Figuring out Why Children Misbehave – SO you can actually do something about it.

Undesirable behaviors occur for many reasons.  In order to reduce problematic (negative) behaviors we first must come to an understanding of why they are occurring.  I can’t emphasize this enough – UNDERSTANDING WHY IS THE SINGLE MOST IMPORTANT THING.  The WHY guides WHAT WE DO.  As we always tell our staff “In order to reduce a problematic (negative) behavior, we must first understand why the child is doing it, and then we must change our behavior accordingly.”  There is almost always something going on in the child’s world that spurs on negative behaviors.   Many of those things, we as the adults can, and must change.

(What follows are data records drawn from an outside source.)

import Literature.AlgebraicGeometry.Motives.LinesGenerateChowOneRationalChains
import Literature.RingTheory.MvPolynomial.LineChainConnectivity

/-!
# `CH₁(X) ⊗ ℚ` is generated by lines for every `X = V₊(F₁, …, F_c) ⊆ ℙᴺ` with `Σ deg Fₐ ≤ N - 1`

The first step of the proof of Tian–Zong's Theorem 6.1 (= Thm. 1.7; Compositio Math. 150 (2014),
§6: "By the assumption, `X` is rationally chain connected by chains of lines (Lemma 4.8.1, Chap. V
of [Kollár]). … `CH₀(F(X)) ⊗ ℚ → CH₁(X) ⊗ ℚ` is surjective (Proposition 3.13.3, Chap. IV
[Kollár])"), made unconditional for the whole range `Σₐ dₐ ≤ N - 1` of the theorem: for a closed
subscheme `X ⊆ ℙᴺ_k` (`k` algebraically closed) with underlying set `V₊(F₁, …, F_c)`, `Fₐ` forms
of degrees `dₐ ≥ 1` with `Σₐ dₐ + 1 ≤ N`, **every class in `CH₁(X)` has a positive multiple in the
subgroup generated by the classes of the lines of `X`**, i.e. `CH₁(X)/⟨lines⟩` is a torsion group
(`isTorsion_chowGroupOne_quot_lineClasses_of_sum_deg_le`). The two inputs are the tree's

* `Literature.AlgebraicGeometry.Motives.isTorsion_chowGroupOne_quot_lineClasses_of_chain`
  (`Motives/LinesGenerateChowOneRationalChains`: the product trick of Tian–Zong Prop. 7.1 along a
  chain of lines joining the generic point of a curve to a constant point — Kollár IV.3.13.3 in
  this setting), whose hypothesis `hchain` is
* `Literature.RingTheory.MvPolynomial.exists_chain_of_sum_deg_le`
  (`RingTheory/MvPolynomial/LineChainConnectivity`: chain connectedness by lines of `V₊(F)` over
  algebraically closed fields when `Σ dₐ ≤ N - 1` — Kollár V.4.8.1 — from the multihomogeneous
  Bézout existence theorem).

Previously the tree had this for `Σₐ (2dₐ - 1) ≤ N` (chains of two lines,
`Motives/LinesGenerateChowOneRational`), for cubic hypersurfaces (`N ≥ 4`) and for intersections of
two quadrics (`N ≥ 5`); new cases include quartic hypersurfaces in `ℙ⁵, ℙ⁶`, `(2,3) ⊆ ℙ⁶, ℙ⁷`,
`(2,2,2) ⊆ ℙ⁷, ℙ⁸`, `(3,3) ⊆ ℙ⁷, ℙ⁸, ℙ⁹`. In the binders of the named fact
`Literature.AlgebraicGeometry.Motives.TianZong2014_chowOne_generatedByLines` (smooth complete
intersections of type `d` in `ℙⁿ⁺ᶜ`, `Σ dₐ + 1 ≤ n + c`, characteristic `0`) this is
`TianZong2014_chowOne_generatedByLines_upToTorsion`: the fact holds up to torsion (what remains of
Thm. 6.1 is the integral step, Tian–Zong §§3, 5, 6: Jacobian divisibility of `CH₁(X)_alg`, curves
algebraically equivalent to sums of rational curves via stable maps, rational curves to sums of
lines via Hartshorne's connectedness). Everything here is proved; no definitions, no named facts.

## References

* Z. Tian, H. R. Zong, *One-cycles on rationally connected varieties*, Compositio Math. 150
  (2014), 396–408, Thm. 1.7, proof of Thm. 6.1 (first two sentences), Prop. 7.1. [TianZong2014]
* J. Kollár, *Rational Curves on Algebraic Varieties*, Springer 1996, IV.3.13.3, V.4.8.1.
-/

noncomputable section

open CategoryTheory AlgebraicGeometry MvPolynomial

universe u

namespace Literature.AlgebraicGeometry.Motives

attribute [local instance] MvPolynomial.gradedAlgebra

variable {k : Type u} [Field k] [IsAlgClosed k]

/-- **`CH₁(X) ⊗ ℚ` is generated by lines when `Σ deg Fₐ ≤ N - 1`**: for `X ⊆ ℙᴺ_k` (`k`
algebraically closed) a closed subscheme with underlying set `V₊(F₁, …, F_c)`, `Fₐ` forms of
degrees `dₐ ≥ 1` with `Σₐ dₐ + 1 ≤ N`, every `x ∈ CH₁(X)` has a positive multiple in the subgroup
generated by the line classes. Chains of lines over algebraically closed fields
(`Literature.RingTheory.MvPolynomial.exists_chain_of_sum_deg_le`, Kollár V.4.8.1) feed the
product trick `exists_pos_smul_mem_closure_lineClasses_of_chain` (Kollár IV.3.13.3).
[cite: TianZong2014, proof of Thm. 6.1, Prop. 7.1] -/
theorem exists_pos_smul_mem_closure_lineClasses_of_sum_deg_le {N : ℕ} {X : SchemeOver k}
    {c : ℕ} (F : Fin c → MvPolynomial (Fin (N + 1)) k) (d : Fin c → ℕ)
    (i : X ⟶ projectiveSpace N k) [IsClosedImmersion i.left]
    (hFhom : ∀ a, (F a).IsHomogeneous (d a)) (hd : ∀ a, 0 < d a) (hN : ∑ a, d a + 1 ≤ N)
    (hrange : Set.range i.left.base =
      ProjectiveSpectrum.zeroLocus (homogeneousSubmodule (Fin (N + 1)) k) (Set.range F))
    (x : ChowGroup X.left 1) :
    ∃ e : ℕ, 0 < e ∧ (e : ℤ) • x ∈ AddSubgroup.closure (lineClasses N i) :=
  exists_pos_smul_mem_closure_lineClasses_of_chain (by omega) F d i hFhom hd hrange
    (fun L _ _ _ p q hp0 hq0 hp hq =>
      Literature.RingTheory.MvPolynomial.exists_chain_of_sum_deg_le
        (fun a => (hFhom a).map _) hd hN p q hp0 hq0 hp hq) x

/-- Quotient form: **`CH₁(X)/⟨lines⟩` is a torsion group** for every closed `X ⊆ ℙᴺ_k` with
underlying set `V₊(F₁, …, F_c)`, `Σₐ deg Fₐ + 1 ≤ N` (`k` algebraically closed) — the first step
of the proof of Tian–Zong's Thm. 6.1, for the whole range of the theorem.
[cite: TianZong2014, proof of Thm. 6.1, Prop. 7.1] -/
theorem isTorsion_chowGroupOne_quot_lineClasses_of_sum_deg_le {N : ℕ} {X : SchemeOver k}
    {c : ℕ} (F : Fin c → MvPolynomial (Fin (N + 1)) k) (d : Fin c → ℕ)
    (i : X ⟶ projectiveSpace N k) [IsClosedImmersion i.left]
    (hFhom : ∀ a, (F a).IsHomogeneous (d a)) (hd : ∀ a, 0 < d a) (hN : ∑ a, d a + 1 ≤ N)
    (hrange : Set.range i.left.base =
      ProjectiveSpectrum.zeroLocus (homogeneousSubmodule (Fin (N + 1)) k) (Set.range F)) :
    AddMonoid.IsTorsion (ChowGroup X.left 1 ⧸ AddSubgroup.closure (lineClasses N i)) :=
  isTorsion_chowGroupOne_quot_lineClasses_of_chain (by omega) F d i hFhom hd hrange
    (fun L _ _ _ p q hp0 hq0 hp hq =>
      Literature.RingTheory.MvPolynomial.exists_chain_of_sum_deg_le
        (fun a => (hFhom a).map _) hd hN p q hp0 hq0 hp hq)

/-- **Tian–Zong's Theorem 1.7 up to torsion, in the binders of the named fact
`TianZong2014_chowOne_generatedByLines`.** For a smooth complete intersection `X ⊆ ℙⁿ⁺ᶜ_k` of
type `d` (forms `F` with the Jacobian condition, `i : X ↪ ℙⁿ⁺ᶜ` a closed immersion onto `V₊(F)`)
over an algebraically closed field of characteristic `0` with `Σ dₐ + 1 ≤ n + c`, the quotient of
`CH₁(X)` by the subgroup generated by the line classes is a torsion group (equivalently
`CH₁(X) ⊗ ℚ` is generated by lines). The fact's remaining hypotheses (`IsSmoothProjective n X`,
the Jacobian condition `IsNonsingularSystem k F`, `CharZero k`) are not needed and omitted. What the
fact asserts beyond this is that the quotient is zero.
[cite: TianZong2014, Thm. 1.7, proof of Thm. 6.1 (first step)] -/
theorem TianZong2014_chowOne_generatedByLines_upToTorsion {k : Type u} [Field k] [IsAlgClosed k]
    {c : ℕ} (n : ℕ) (d : Fin c → ℕ) {X : SchemeOver k}
    (F : Fin c → MvPolynomial (Fin (n + c + 1)) k) (i : X ⟶ projectiveSpace (n + c) k)
    (hF : ∀ a, (F a).IsHomogeneous (d a)) (hd : ∀ a, 0 < d a) [IsClosedImmersion i.left]
    (hV : Set.range i.left.base =
      ProjectiveSpectrum.zeroLocus (MvPolynomial.homogeneousSubmodule (Fin (n + c + 1)) k)
        (Set.range F))
    (hdeg : (∑ a, d a) + 1 ≤ n + c) :
    AddMonoid.IsTorsion (ChowGroup X.left 1 ⧸ AddSubgroup.closure (lineClasses (n + c) i)) :=
  isTorsion_chowGroupOne_quot_lineClasses_of_sum_deg_le F d i hF hd hdeg hV

end Literature.AlgebraicGeometry.Motives

end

There are common themes among the reasons why children misbehave. These include:

  1. ESCAPE/AVOIDANCE – Often children misbehave in order to escape or avoid having to do something undesirable (e.g., having to come inside after playing outside, having to sit to eat, having to go to bed, having to do school work).
  2. TO GET ATTENTION – Some negative behaviors occur because the child wants attention and doesn’t care whether it’s positive or negative attention. Sometimes negative behaviors occur because s/he is not being attended to for positive behavior, and/or the child actually enjoys getting adults upset.  One common example: there is nothing more fun than running away from an adult and being chased. 
  3. TO GET AN ITEM OR ACTIVITY – Some children discover that if they misbehave they get what they want. The classic example is throwing a temper tantrum at a store to get a toy or a piece of candy.
  4. TO GET SENSORY INPUT – The negative behavior may itself provide enjoyable feelings (e.g., running, climbing, and hand flapping or rocking may be naturally reinforcing – they just feel good or make them feel better).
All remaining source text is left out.